For all the progress happening on cloud, we have to get to the point where we get the cloud to work as if it was a single infinitely powerful computer.

Think about the simplicity of just working on your laptop. You have a common operating system, tools you're familiar with, and most importantly, you're spending most of your time working on code. Developing on the cloud is far from that. You have to understand the nuances of all the cloud providers. There's AWS, Azure, GCP, IBM, private clouds. You have to provision cloud resources that might take a while to get online, and you have to worry about things like security and compliance, and resiliency, scalability, cost efficiency. That's a lot of complexity.

Hybrid cloud is no different. We now need a distributed operating system, to provide us that common layer of abstraction across these heterogeneous and distributed cloud resources. And Kubernetes is the open technology that's emerging as the winner in this evolutionary battle. So you have Linux containers, Kubernetes... And when it comes to enterprise-ready, supported, the most secure versions of this software, you have Red Hat Enterprise Linux, or RHEL, and OpenShift. This is our hybrid cloud platform, and this is the foundation for our cloud computer.

Serverless technologies are the key to realizing this vision of the cloud as a computer. There are three key attributes to serverless. The first one is ease of use, on-demand elasticity, and pay for what you use.

Here's an example. Take a simple data prep task on the cloud, which is fairly common, but the data in this case could be coming from anywhere. Edge environments, for example. And to make this as simple as a command you could issue on your laptop, a lot of things have to happen under the covers. And today, it's the developers and the data scientists doing these things manually. So I have to worry about, do I have access? Am I allowed to move the data? Where are the API keys? How many containers should I spin up?
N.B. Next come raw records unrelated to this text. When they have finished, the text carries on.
/-! ### Theorem 5.1 at `k = 2` from Thm. 5.5 and Lemmas 5.3–5.4, 5.6, 5.8 -/

/-- **Kervaire–Milnor's Thm. 5.1 at `k = 2` along its printed proof (§5).** The named fact
`boundsContractible_of_nullCobordism_isStablyParallelizable_four` (every homotopy `4`-sphere
bounding a compact s-parallelizable `5`-manifold bounds a contractible one) GIVEN, as inline
hypotheses about null-cobordisms `W` (`c`, `bW = Σ`) of the homotopy `4`-sphere `Σ` in question
and the tree's surgery `χ(W, φ) = c.surgery ν _` along a framed imbedded `2`-sphere
`φ = ν : FramedSphereFamily (𝓡∂ 5) W Unit 2 3` (`S² × D³ ↪ W`, again a null-cobordism of `Σ`):
* `h55` — **Thm. 5.5** (p. 514) at `n = 5`, `k = 2`: "Let `M` be a compact, connected
  s-parallelizable manifold of dimension `n ≥ 2k`. By a sequence of spherical modifications on `M`
  one can obtain an s-parallelizable manifold `M₁` which is `(k-1)`-connected. Recall that
  `bM₁ = bM`";
* `h534` — **Lemmas 5.3 and 5.4** (pp. 513–514; `p = 2 < 5/2`, `n = 5 ≥ 2p + 1`), read on `H₂`
  through the Hurewicz theorem (p. 514: "`π_kM` may be replaced by the homology group `H_kM`"),
  for `W` simply connected and s-parallelizable: every `λ ∈ H₂(W)` is the class `φ_*[S²]` of a
  framed imbedded `2`-sphere `φ` such that `χ(W, φ)` is again s-parallelizable;
* `h56` — **Lemma 5.6** (pp. 514–516) for such `W`, `φ`: "It follows that the quotient group
  `H_kM/λ(Z)` is isomorphic to `H_kM'/λ'(Z)`";
* `hkill` — the **Assertion** of p. 516 ("Any primitive element of `H_kM` can be killed by a
  spherical modification": `H_kM' ≅ H_kM/λ(Z)`) combined with the duality step of the proof of
  **Lemma 5.7** (p. 516: if `λ` generates an infinite cyclic direct summand — some `f : H_kM → Z`
  has `f λ = 1` — then by Poincaré duality and `H_k(bM) = 0`, `λ` is primitive): for such `λ`,
  `H₂(χ(W, φ)) ≅ H₂(W)/λ(Z)`;
* `h58` — **Lemma 5.8** (p. 516, `k = 2` even) for such `W` and any framed `2`-sphere: "the
  modification `χ(F)` necessarily changes the `k`ᵗʰ Betti number of `M`" (`Module.finrank ℤ`).
PROVED around them: the passage to the component of `bW`
(`NullCobordism.exists_connectedSpace_isStablyParallelizable`), that a modification of a simply
connected `W` along a `2`-sphere with cosphere `S²` is simply connected
(`FramedSphereFamily.simplyConnectedSpace_surgered`) — so the Hypothesis of p. 516 is kept —, the
finite generation of `H₂(W; ℤ)`, Lemma 5.7 and the iteration of pp. 518–519
(`exists_addEquiv_torsion_of_killFree`, `exists_subsingleton_of_torsionStep_of_rankStep`,
`RankTorsionKilling.lean`), and the duality conclusion of p. 514
(`boundsContractible_of_isZero_singularHomology_le`). None of the five hypotheses is in Mathlib or
in the tree. [cite: KervaireMilnorAnnals1963, Thm. 5.1 (p. 512) via Thm. 5.5 (p. 514), Lemmas 5.3, 5.4, 5.6, 5.7, 5.8 (pp. 513–518) and pp. 518–519, 514] -/
theorem boundsContractible_of_nullCobordism_isStablyParallelizable_four_of_surgeryLemmas
    (h55 : ∀ (S : HomotopySphere 4) (c : NullCobordism 4 S.carrier), ConnectedSpace c.W →
      IsStablyParallelizable (𝓡∂ (4 + 1)) c.W →
        ∃ c₁ : NullCobordism 4 S.carrier,
          SimplyConnectedSpace c₁.W ∧ IsStablyParallelizable (𝓡∂ (4 + 1)) c₁.W)
    (h534 : ∀ (S : HomotopySphere 4) (c : NullCobordism 4 S.carrier), SimplyConnectedSpace c.W →
      IsStablyParallelizable (𝓡∂ (4 + 1)) c.W → ∀ x : singularHomology ℤ ℤ c.W 2,
        ∃ (ν : FramedSphereFamily (𝓡∂ (4 + 1)) c.W Unit 2 (2 + 1))
          (θ : singularHomology ℤ ℤ (Metric.sphere (0 : EuclideanSpace ℝ (Fin (2 + 1))) 1) 2), zmultiples θ = ⊤ ∧
            singularHomology.map ℤ ℤ ν.sphereMap 2 θ = x ∧
            IsStablyParallelizable (𝓡∂ (4 + 1)) (c.surgery ν rfl).W)
    (h56 : ∀ (S : HomotopySphere 4) (c : NullCobordism 4 S.carrier), SimplyConnectedSpace c.W →
      IsStablyParallelizable (𝓡∂ (4 + 1)) c.W →
        ∀ (ν : FramedSphereFamily (𝓡∂ (4 + 1)) c.W Unit 2 (2 + 1))
          (θ : singularHomology ℤ ℤ (Metric.sphere (0 : EuclideanSpace ℝ (Fin (2 + 1))) 1) 2), zmultiples θ = ⊤ →
          ∃ x' : singularHomology ℤ ℤ (c.surgery ν rfl).W 2,
            Nonempty (singularHomology ℤ ℤ c.W 2 ⧸
                zmultiples (singularHomology.map ℤ ℤ ν.sphereMap 2 θ) ≃+
              singularHomology ℤ ℤ (c.surgery ν rfl).W 2 ⧸ zmultiples x'))
    (hkill : ∀ (S : HomotopySphere 4) (c : NullCobordism 4 S.carrier), SimplyConnectedSpace c.W →
      IsStablyParallelizable (𝓡∂ (4 + 1)) c.W →
        ∀ (ν : FramedSphereFamily (𝓡∂ (4 + 1)) c.W Unit 2 (2 + 1))
          (θ : singularHomology ℤ ℤ (Metric.sphere (0 : EuclideanSpace ℝ (Fin (2 + 1))) 1) 2), zmultiples θ = ⊤ →
          (∃ f : singularHomology ℤ ℤ c.W 2 →+ ℤ,
              f (singularHomology.map ℤ ℤ ν.sphereMap 2 θ) = 1) →
            Nonempty (singularHomology ℤ ℤ (c.surgery ν rfl).W 2 ≃+
              singularHomology ℤ ℤ c.W 2 ⧸ zmultiples (singularHomology.map ℤ ℤ ν.sphereMap 2 θ)))
    (h58 : ∀ (S : HomotopySphere 4) (c : NullCobordism 4 S.carrier), SimplyConnectedSpace c.W →
      IsStablyParallelizable (𝓡∂ (4 + 1)) c.W →
        ∀ ν : FramedSphereFamily (𝓡∂ (4 + 1)) c.W Unit 2 (2 + 1),
          Module.finrank ℤ (singularHomology ℤ ℤ (c.surgery ν rfl).W 2) ≠
            Module.finrank ℤ (singularHomology ℤ ℤ c.W 2)) :
    boundsContractible_of_nullCobordism_isStablyParallelizable_four := by
  intro S c hpar
  haveI : ConnectedSpace S.carrier := HomotopySphere.connectedSpace (by norm_num) S
  -- (0) the component of `bW`
  obtain ⟨c₀, hc₀, hpar₀⟩ := c.exists_connectedSpace_isStablyParallelizable hpar
  -- (1) Thm. 5.5: a simply connected, s-parallelizable `W₁`; the Hypothesis of p. 516
  obtain ⟨c₁, hsc₁, hpar₁⟩ := h55 S c₀ hc₀ hpar₀
  let P : NullCobordism 4 S.carrier → Prop := fun c =>
    SimplyConnectedSpace c.W ∧ IsStablyParallelizable (𝓡∂ (4 + 1)) c.W
  -- a modification along a framed `2`-sphere keeps the Hypothesis (p. 516; Lemma 5.4)
  have hP : ∀ (c : NullCobordism 4 S.carrier), P c →
      ∀ ν : FramedSphereFamily (𝓡∂ (4 + 1)) c.W Unit 2 (2 + 1),
        IsStablyParallelizable (𝓡∂ (4 + 1)) (c.surgery ν rfl).W → P (c.surgery ν rfl) := by
    intro c hc ν hν
    haveI := hc.1
    exact ⟨FramedSphereFamily.simplyConnectedSpace_surgered ν rfl (by norm_num) le_rfl, hν⟩
  -- `H₂(W; ℤ)` is finitely generated
  have hfin : ∀ c : NullCobordism 4 S.carrier, P c → AddGroup.FG (singularHomology ℤ ℤ c.W 2) := by
    intro c _
    have h := finite_singularHomology_of_compact_chartedSpace_halfSpace ℤ ℤ (n := 4) (W := c.W) 2
    exact Module.Finite.iff_addGroup_fg.1
      (by convert h using 2 <;> first | rfl | exact Subsingleton.elim _ _)
  -- (2)–(3a) Lemma 5.7: reduction of `H₂` to its torsion subgroup
  have h57 : ∀ c : NullCobordism 4 S.carrier, P c → ∃ c₁ : NullCobordism 4 S.carrier, P c₁ ∧
      Nonempty (singularHomology ℤ ℤ c₁.W 2 ≃+ AddCommGroup.torsion (singularHomology ℤ ℤ c.W 2)) :=
    fun c hc => exists_addEquiv_torsion_of_killFree
      (G := fun c : NullCobordism 4 S.carrier => singularHomology ℤ ℤ c.W 2) P hfin
      (fun c hc x f hfx => by
        obtain ⟨ν, θ, hθ, hx, hpar'⟩ := h534 S c hc.1 hc.2 x
        subst hx
        obtain ⟨e⟩ := hkill S c hc.1 hc.2 ν θ hθ ⟨f, hfx⟩
        exact ⟨c.surgery ν rfl, hP c hc ν hpar', ⟨e⟩⟩) hc
  -- (2)–(3b) Lemmas 5.6, 5.8 and the iteration of pp. 518–519: `H₂` can be killed
  obtain ⟨c₂, ⟨hsc₂, -⟩, hH₂⟩ :=
    exists_subsingleton_of_torsionStep_of_rankStep
      (G := fun c : NullCobordism 4 S.carrier => singularHomology ℤ ℤ c.W 2) P hfin h57
      (fun c hc x hx => by
        obtain ⟨ν, θ, hθ, hx', hpar'⟩ := h534 S c hc.1 hc.2 x
        subst hx'
        obtain ⟨y, ⟨e⟩⟩ := h56 S c hc.1 hc.2 ν θ hθ
        exact ⟨c.surgery ν rfl, hP c hc ν hpar', ⟨y, ⟨e⟩⟩,
          by convert h58 S c hc.1 hc.2 ν using 2 <;> exact Subsingleton.elim _ _⟩)
      ⟨hsc₁, hpar₁⟩
  -- (4) "It will then follow from the Poincaré duality theorem that `M₁` is contractible"
  haveI := hsc₂
  refine boundsContractible_of_isZero_singularHomology_le (k := 2) (by norm_num) (by norm_num) S c₂
    fun i hi hik => ?_
  rcases (show i = 1 ∨ i = 2 by omega) with rfl | rfl
  · exact isZero_singularHomology_one_of_simplyConnectedSpace ℤ ℤ
  · haveI := hH₂
    exact ModuleCat.isZero_of_subsingleton _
But with serverless, you can literally boil this down to one single command, as simple as moving files around on your laptop, and the serverless platform does the rest underneath. And we are pushing this vision forward today in the Knative open source community. Just like with Linux and Kubernetes, there is a supported enterprise-ready version of Knative that's available on OpenShift today called OpenShift Serverless. It's also available on IBM Cloud, called Code Engine. You can try these out today, and as we continue to push the application of serverless, it's getting us closer and closer to that vision of the cloud as a computer.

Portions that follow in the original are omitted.